What options do I have or should I settle with "I know, I did that on purpose."


----------



## JAAune (Jan 22, 2012)

Use several layers of color to get the look you are after.

Start by applying a very, very light dye to all of the pieces. I use Transtints mixed with water for this. The actual color isn't too important. Some people just use a faint shade of yellow. I usually prefer something about the same hue as the final color.

This creates an underlying shade of color that will make the the boards look more uniform in color after the rest of the finish is applied.

Follow up with an oil stain. Water or alcohol based stains might disturb the dyes too much.

Apply a coat of sealer over the stains. If it's necessary, you can use glazes or toners to add some color to any light areas that remain. Don't go overboard here. It's better to err on the side of too little. Toners and glazes can be used evenly over the whole surface or just selectively where needed.

If you really, really wish to get an even color, use all of the above options: light dye, oilstain, sealer, glaze, sealer, toner then topcoat.


----------



## americanwoodworker (Nov 26, 2011)

would the real dark pieces of the oak also dye fairly well? I mean will I need to reach a color that matches the darker part of the wood or will the darker part dye to a lighter hue?

I am a somewhat newbie to woodworking and have never really done much with finishing.


----------



## Dal300 (Aug 4, 2011)

here's a question: Are these boards from the same pallet? If so, are they replacement slats and stringers or are they all original?

Next question: have you surfaced these boards, ie: with a planer and jointer or are you building with rough lumber and sanding it to dimension?

The reason I ask is that if these boards are from one pallet, and the slats and stringers are not replacements, they should be close to the same color. If some are a lot darker than others, there may have been chemicals spilled on them.

I asked about surfacing to find out if possibly you went far enough into the wood to get back to new wood. Pallets don't have an easy life, LOL. I have one I just tossed into the burning pile that has been sitting outside for the last 3 years. It was all pretty and new looking when we put it outside, but now it is well weathered and has had stuff from trees falling on it. It's stained beyond any possible use for furniture although it's still as solid as a rock.

Oh, and you can't really make dark wood much lighter. >sigh<


----------



## JAAune (Jan 22, 2012)

I can't describe it very well so you'll have to try a few scraps to actually see how it looks. I can tell you how it works though.

One rule that is almost (not quite) set in stone is that you can't make any of the wood lighter. The easiest thing to do is aim for a color that is a little darker than the darkest board.

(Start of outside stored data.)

/-!
# N15 (NE2) — PROGRAMME K, part K-D: ★★★ THE COVARIANT-LAPLACIAN ENTRY OF THE FIRST-ORDER DRESSED KING JET — `𝔇(N′²Δ′_{V′}X′, N²Δ_{V̄}X̄)`, `N²Δ_V X := (N²Δ ⊗ 1)X + VX` — HAS AN η-RATE
# UNDER THE (3.35) PAIR ALONE, HYPOTHESIS-FREE (dag-n15-d g21's constraint-term mechanism + K-B's jet defect; no letter on `∇c′`, no fit of `c′`)

WHO ∕ WHEN.  Cell `pub-ymgap`, seat `pub-ymgap-dag-n15-a` (KNIT-BY-NAME seat of Track-A DAG node N15 = NE2, g25); `--kind proof --supports stmt-QuantumFields-27366 --as helper` (K3⁸;
count-neutral).  THEOREMS ONLY (0 `def`).  «K-D (go)» (INBOX I.≈42560, dag-n15-d g21 ARCHITECTURE NOTE I.42548).  Over K-B `…KingModelDressedJetNoFit` (★★★ `hasMaj_idef_bgPair_kingJet`, ★★
`hasMaj_projO_idef_bgPair_kingJet`), K-A `…KingModelJetLettersColour` (★ `kingJet_uniform_letters`), dag-n15-d g21 FILES 61–63 `…KingModelConstraint{Term,CellOscillation,Letters}`
(`tensorId_constraint_eq`, ★★ `hasMaj_kingQOp_comp_idef_mulOp_blockAvg`, ★ `kingQOp_uniform_letters`, `hasMaj_smul_ofBlocks`), III-B∕III-C (`idef_unstack_eq`), n15-b B1∕B1b (`isUnit_stepV`,
`hasMaj_bgPropV`, `hasMaj_V_bgPropV`, `hasMaj_stack`, `hasMaj_unstack`, `hasMaj_projO_comp`, `abs_blockAvg_le`, `projO_none_bgPair`, `bgPair`), II-B (`hasMaj_comp_diagK_const`, `diagK_const_mono`),
`T4EtaRateCoeffDefect.hasMaj_idef_mulOp`, `T4EtaRateDefect.idef_comp∕add∕sub∕smul`, `B11SectG.hasMaj_comp_exp`, `B6UnitTorusCarrier.rowSum_unitTorusGeo` BY NAME; nothing in the tree is modified.

WHY (n15-d g21).  [B9] (3.42)₃ prints the COVARIANT Laplacian `Δ_U G(U)`.  In the first-order model (`X = A₀⁻¹(1 + VX)`, `A₀ = N²(−Δ) + m² + a_KQ*Q`, `V = M_c + Σ_μ M_{a_μ}N∇_μ`) the model's
covariant Laplacian of the dressed propagator is `N²Δ_V X := (N²ΔA₀⁻¹ ⊗ 1)(1 + VX) + VX` and satisfies EXACTLY `N²Δ_V X = m²X + T(1 + VX) − 1`, `T = a_KQ*QA₀⁻¹ ⊗ 1` (the constraint term); hence
`𝔇(N′²Δ′_{V′}X′, N²Δ_{V̄}X̄) = m²𝔇₀ + 𝔇(T′, T̄)∘(1 + V̂X̂) + T′∘(V̂′∘𝔇ĥ + 𝔇(V̂′, V̂)∘X̂)` — every term (3.35)-rated: `𝔇₀` and the jet defect `𝔇ĥ` are K-B, `𝔇(T′, T̄)` is n15-d FILE 63, and
the sandwiched coefficient defect `T′∘𝔇(V̂′, V̂)` splits into n15-d's ★★ cell-oscillation row of `T` (front `T′`, `c′`-part, `(K+2)L^{−K}`) and the diagonal fit rows of `a′`.  The FLAT entry
`N′²Δ′X′` is NOT rated under `coeffBgFO` (naked `(c′ − c̄∘π)·X̄λ`), and is not typed.

WHAT.  §13 `idef_covLapJet_eq` (generic carriers: the identity above from `T = 1 + Lp − m²G` and the (3.65) fixed point).  §14 ★★★ `hasMaj_idef_covLapJet_king (hd : 1 ≤ d) (hLodd) (hL : 2 ≤ L) (ha)
(hm0) (hγ0 : 0 ≤ γ) (hγ1 : γ < 1) : ∃ δ r₀ B > 0, ∀ K ≥ 1, n ≥ 1, e, M = 2L^e, 0 < m² ≤ m₀², r ≤ r₀, o_a ≥ 0, (c′, a′) with |c′|, |a′| ≤ r and fit of a′ ≤ o_a:
HasMaj (ofBlocks (unitTorusGeo L K M) (blkFine L K M)) (ofBlocks … (blockOf (L^n·L^K) M ∘ fst)) (𝔇_{kingPrV}((N′²Δ′A₀′⁻¹ ⊗ 1)∘(1 + V̂′X̂′) + V̂′X̂′, (N²ΔA₀⁻¹ ⊗ 1)∘(1 + V̂X̂) + V̂X̂))
(B((L^K)^{−γ∕2} + r(K+2)∕L^K + o_a)e^{−δd})` — HYPOTHESIS-FREE.
HONEST FRAMING ∕ LIMITS.  Count-neutral assembly of LANDED rows; King's `A = 0` MODEL on finite tori (template literature [King1986]), NOT Bałaban's `G(U)`; abelianised scalar-multiplier model of
(3.52)'s `V′(A)`, block-averaged coarse partner (C3); letters on `(c′, a′)` = sups + ONE fit of `a′`; the dressed DIVERGENCE entry stays located (n15-d g18∕g21: the pure second source difference
of `A₀′⁻¹` summed over cells); NE2⁺ NOT printed ∕ NOT proved; no statement of record touched; N15 NOT discharged; K3⁸ OPEN; counts UNMOVED (typed 28∕28 · discharged 5∕27); one finite torus per
index — NOT ℝ⁴ ∕ infinite volume ∕ OS ∕ mass gap ∕ Clay.  ONE declared `set_option maxHeartbeats 800000 in` on ★★★ (four-term block-majorant assembly over long operator terms).
-/

noncomputable section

Another useful bit of information is that dark stains will only make dark woods a little darker but will make light woods a lot darker. A medium stain willl darken the light stuff a fair amount and but do very little to the darker woods.

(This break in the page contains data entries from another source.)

/-!
# N15 = NE2 — PROGRAMME (PC-E), (m4)-A part 2: 53's TWO-GRID COMMUTATOR ROW `hDKN` ON SITES — the flat two-grid η-defect of `[N_L, M_{h_k}]` for the block-diagonal flat nonlocal
# part `N_L = a·Q′ᵀQ′ ⊗ 1_ι` (n15-c∕260 `scQQ`) and the cover's partition `h_k` on the (PC) site carrier under King's pairing, from the EXACT two-grid defect of `scQQ`
# (`= (a′n′^{−(d+1)} − a n^{−(d+1)})·(unit-block sum)`, rate `|a_K(r+k) − a_K(k)| ≤ (4∕3)a₀(L^k)^{−γ}` at King's masses) and dag-n15-a's cover letters (dag-n15-a g37, by dag-n15-c g31's ASK (m4)-A)

Cell `pub-ymgap`, seat `pub-ymgap-dag-n15-a` (generation g37; KNIT-BY-NAME, count-neutral; HUMAN RULING D-0062; chair R424 venue).  `bears_on: R4∕N15 · K3⁸
SpineGivenEndpointR13SepCoPHV (stmt-QuantumFields-27366)`; filed `--supports stmt-QuantumFields-27366 --as helper` — COUNT-NEUTRAL.  THEOREMS only ([folklore] bookkeeping),
0 `def`, 0 `sorry`.  Imports BY NAME n15-c∕261 `…PerCubeGreenRows` + 261′ `…PerCubeGreenFineRows` (`scQQ_apply`∕`scQQ'_apply`, the site objects), n15-c∕122
`…TwoSpacingGluingCurvedCoverDefect` (through it dag-n15-a FILE 56 `hasMaj_idef_commOp_nonlocal`, FILE 67 `coverHb`∕`abs_coverHb_sub_le`∕`abs_coverH_sub_coverHb_le`∕
`abs_coverH_fine_sub_le`∕`coverHb_eq_of_spacing`, `hasMaj_tgt_congr`), n15-c∕183 `…CovariantAveragingTwoGrid` (`sum_fibre_fine_eq`, `blockOf_kingPr`), dag-n15-a Ξ-7
`…CovariantLandauKingCouplingRate` (`abs_aK_add_sub_aK_le_rpow`), n15-c `card_fibre_blockOf_fine`, pub-balaban `T4EtaRateDefect.idef`∕`T4EtaRateCoeffDefect.fibre`.
Nothing in the tree is modified, no landed name re-declared.

WHY (dag-n15-c g31 `PCE-DESIGN-g31.md` §5, ASK I.20924; HOME HANDOFF §g26 LOCATED (d) «hDKN … new lemma»).  53's row (d) on sites is `𝔇_{P̂,P̂}([N′_L, M_{h′_k}], [N_L, M_{h_k}])`
with `N_L = scQQ a ι`, `N′_L = scQQ′ a′ ι`, `h_k = scH k`, `h′_k = scH′ k`.  dag-n15-a FILE 56 `hasMaj_idef_commOp_nonlocal` reduces it (on ANY carriers) to the one-grid rows of
`N_L`, `N′_L`, the two-grid defect `𝔇(N′_L, N_L)` and the partition's Lipschitz∕oscillation∕fit letters; THIS FILE supplies all of these on the coloured SITE carriers: `scQQ` is
block-diagonal in the unit blocks with sup-row `|a|·n^{−(d+1)}`; its two-grid defect is EXACTLY `(a′n′^{−2(d+1)}(L^r)^{d+1} − a n^{−2(d+1)})·Σ_{x ∈ B(πx′)} f(x, j)` (a fine unit
block sum of a pulled-back field is `(L^r)^{d+1}` times the coarse one, n15-c `sum_fibre_fine_eq`), so its row is `|a′n′^{−(d+1)} − a n^{−(d+1)}|` — at King's masses
`a = a_K(a₀,L,k)·n^{d+1}`, `a′ = a_K(a₀,L,r+k)·n′^{d+1}` this is `|a_K(r+k) − a_K(k)| ≤ (4∕3)a₀(L^k)^{−γ}` (Ξ-7) — the η-rate; the partition letters are FILE 67's read at the
bond `(x, 0)` (`scH k x = hcube (2L) (coverXi …) k (x, 0)`, `rfl`).

RESULTS ([folklore] bookkeeping; `X = ScX`, `X′ = ScX′`, `π = kingPr L kk r (cvM…)`, `blk = scBlk`, norms `ScNorm` ∕ `ofBlocks (unitTorusGeo L kk (cvM…)) (liftBlk (scBlk ∘ π) ι)` as in 53's `hDKN`).
* §1 `sum_ite_blockOf_eq_sum_fibre`, `abs_sum_fibre_le_card_mul_loc`, `ite_le_mul_exp`, ★ `hasMaj_scQQ_diag`∕`hasMaj_scQQ` (`N_L ≤ |a|n^{−(d+1)}·e^{−δ|y−y′|}`, any `δ`: block-diagonal), `hasMaj_scQQ'_diag`∕`hasMaj_scQQ'` (fine, norms read through `π`), `hasMaj_idef_pull_scQQ_diag`,
  ★ `idef_pull_scQQ_apply` (the exact two-grid defect), ★★ `hasMaj_idef_pull_scQQ` (row `|a′n′^{−(d+1)} − a n^{−(d+1)}|`), ★★ `hasMaj_idef_pull_scQQ_king` (King's masses: `(4∕3)a₀(L^kk)^{−γ}`).
* §2 ★★★ `hasMaj_idef_commOp_scQQ_scH` — 53's `hDKN` ON SITES with displayed `N_L`-rows `cN`, `rN` (any masses), and ★★★ `hasMaj_idef_commOp_scQQ_scH_king` (King's masses, all
  letters explicit: `((π(d+1)∕w·(eε)⁻¹ + 2π(d+1)∕w)·(4∕3)a₀(L^kk)^{−γ} + 2·(π(d+1)∕(L^kk w))·2a₀)·e^{−(δ−ε)|y−y′|_T}`, `w = L^mv`, any `δ`, `ε > 0`, `γ ≤ 2`).

HONEST FRAMING ∕ LIMITS.  Bookkeeping + one exact block-sum identity; the only analytic input is Ξ-7's mass window (King (2.13)); MODEL carriers; nothing of [B9] asserted;
NE2⁺ NOT PRINTED, NOT proved; N15 of record untouched (DISCHARGED AS CONSUMED, p687738); K3⁸ OPEN; counts of record UNMOVED (typed 28∕28 · discharged 8∕27); one finite 𝕋⁴
at fixed ε per index — NOT infinite volume, NOT OS on ℝ⁴, NOT a mass gap, NOT Clay.  Restate-immune (no Theses import).
-/

noncomputable section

What I'm describing are some advanced finishing techniques and while simple in concept, they do require some practice and a little trial and error until you get a sense for the way stains and colors work.

I found an article that might be useful. It's not anywhere near a complete primer on color-matching though. It's also not dealing with quite the same issue.

Color matching wood


----------



## americanwoodworker (Nov 26, 2011)

Dallas it is all from the same pallet. I have planed it down to the dimension I plan to use.

Jaaune, Thanks for the link the two pieces on top are what I have plus a much lighter color. As you can see the darker one is what I am having a problem with. And the overall color of the darker one is what I would like to achieve. So I will do some reading and appreciate your help.


----------